Private Health Insurance Exchanges: Look Before You Leap

October 25, 2012

Authored by: benefitsbclp

Update December 12, 2012: See today’s post on this issue that provides additional insight.

In the wake of the Affordable Care Act’s public exchanges, large private employers and benefit consultants have been working on establishing private health insurance exchanges, which would permit employees of participating employers to purchase health insurance from a broader array of alternatives than are available under a single employer plan.  Generally, private exchanges are being marketed to large employers, many of whom self-insure, as a way to manage their health care costs through a defined contribution-style health program.  It is expected that the private exchange will have multiple levels of individual health insurance coverage provided by several different insurers, in contrast to employer plans, where there may be only one or two levels of coverage.

An employer who provides health coverage through a private exchange gives each employee sum of money, through a health reimbursement account, pre-tax through cafeteria plan, or post-tax, to pay the employee’s share of the premium.  Each employee selects health coverage from the options available through the exchange.  The employer’s expectation is that providing health insurance through a private exchange will limit the employer’s cost and give the employees more choice and more control over their health insurance and care.  Aon Hewitt has set up a private exchange and it has been reported that Sears and Darden Restaurants  expect to provide their employees with health insurance through a private exchange for the 2013 plan year.  However, before an employer implements a private exchange, there are several issues that should be considered, including some legal rules that need further clarification.

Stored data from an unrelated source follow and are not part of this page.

import Summits.QuantumFields.YangMills.Theorems.SourcedPressureJensenSourcedPressureIncrementGaussWindowLemmas
import HarnessLib

/-!
# `SourcedPressureIncrement` (stmt-QuantumFields-22517): the Gaussian sourced increment to SECOND ORDER in the WINDOW
# `h·|B| ≲ 1` — no cluster expansion

With `γ = curvatureGaussianField 4 D`, `A_x = (λ/2)|Y(p₁₂ x)|² − m`, `m = (λ/2)·D·C(0) = λD/4`, `H_B = Σ_{x∈B} A_x A_{x+ne₀}`
(integrand of the ideator's `gaussIncrement`), the exact first cumulant `E_γ H_B = |B|·(λ²D/2)·C(n)²`
(`gauss_firstCumulant_sum`) and the volume-uniform stability of file `…UniformStability` give, by the elementary
second-order exponential inequality `e^y ≤ 1 + y + (y²/2)e^{y₊}` and `log z ≤ z − 1`:

* `gauss_increment_window` — there are `K` and `h₁ > 0` depending ONLY on `(D, λ)` such that for every separation `n`, every
  finite `B ⊂ ℤ⁴` and every `0 ≤ h` with `h·(|B|+1) ≤ h₁`:
  `log E_γ exp(−h H_B) ≤ −h·|B|·(λ²D/2)·C(n)² + K·h²·(|B|+1)⁴`.

So in the WINDOW `h|B| ≤ h₁` (which is the regime of the route: `h = β^{−κ/2}`, cells of side `β^θ`, `κ/2 > 4θ`) the Gaussian
sourced increment equals its first cumulant up to an explicit `O(h²·poly|B|)` — second order WITHOUT any tilted-measure /
cluster-expansion input; the polynomial `(|B|+1)⁴` is crude (fourth moments are taken from exponential moments,
`z⁴ ≤ 24 s⁻⁴ e^{sz}`) and improves to `|B|` once the second cumulant `Var_γ H_B ≤ M₂|B|` (w2's Wick files) is used.  The generic
lemmas live in the companion file `…GaussWindowLemmas`.

Everything is proved; no definition, no named fact.  RECORD-label rung support; the Yang–Mills mass gap is NOT proved by anything
here. [folklore]
-/

noncomputable section

open MeasureTheory ProbabilityTheory Real Finset
open Literature.Probability.LatticeModels Literature.MathematicalPhysics.QuantumLattice
open Literature.MathematicalPhysics.QuantumFieldTheory

namespace Summit.QuantumFields.YangMills.Cruxes.SourcedPressureIncrement.Birth

/-! ### The Gaussian sourced increment to second order in the window -/

section Window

  • ERISA:  There will be enough employer involvement that the exchange would most likely be treated as an employer plan subject to ERISA, including the SPD and 5500 requirements.  Benefit booklets prepared by insurers often do not include all of the provisions required by ERISA to qualify as an SPD.  Where the employer has a less direct relationship with the insurer, it may be more difficult to supplement the benefit booklet.  In addition, the plan document may have to describe all of the insurers and options from which the employees can choose.  Similarly, the employer may be required to attach a Schedule A to its Form 5500 for each individual policy purchased through the private exchange.
  • COBRA and HIPAA:  As an employer plan, the alternatives available will be subject to the COBRA continuation rules as well as the HIPAA requirements, such as nondiscrimination, creditable coverage, privacy, and wellness standards, which will require coordination with many providers.  For example, who is responsible for giving COBRA notices and notices of creditable coverage?  Additionally, an employer that has historically been “hands on” with HIPAA protected health information may consider adopting a more “hands off” approach to PHI.  If so, the employer will need to change its policies and procedures, as well as amend its plan documents to be clearer about the types of PHI it can (or cannot) receive.
  • HRA, §105(h) and §125 requirements:  The employer’s contribution provided through an HRA may raise nondiscrimination issues, particularly if there are higher benefits for the highly compensated.  Alternatively, if an employer provides a flat contribution for all employees, but allows the rest of the cost to be paid pre-tax through a cafeteria plan, then the cafeteria plan my not satisfy the 125 nondiscrimination rules, which would make cafeteria plan contributions taxable instead of pre-tax.  Additionally, it is unclear how a private exchange will be tested for nondiscrimination under the PPACA rules for insured plans, once those are issued.
  • Administration:  Many employers assist their employees with benefit claims.  It may be more difficult to provide assistance with multiple insurers.
  • Health care reform “play or pay” requirements:  It is not clear whether participating in a private exchange will be treated as providing coverage that satisfies the requirement that the coverage be affordable and that it provide minimum essential benefits.
  • Multi-state requirements:  Multi-state employers may be faced with a myriad of policies with different benefits, due to state mandates and different definitions of “essential health benefits” under health reform.  State insurance commissioners would be concerned that the coverage offered to individuals in their states satisfies the state insurance laws and is offered by an insurer licensed to do business in the state.

The issues outlined above do not necessarily mean a private exchange is impossible.  However, an employer considering participating in a private exchange should consider these issues in addition to any possible cost savings the employer anticipates.  And, it may make sense to wait for guidance from the Department of Labor and the IRS before signing on to a private exchange.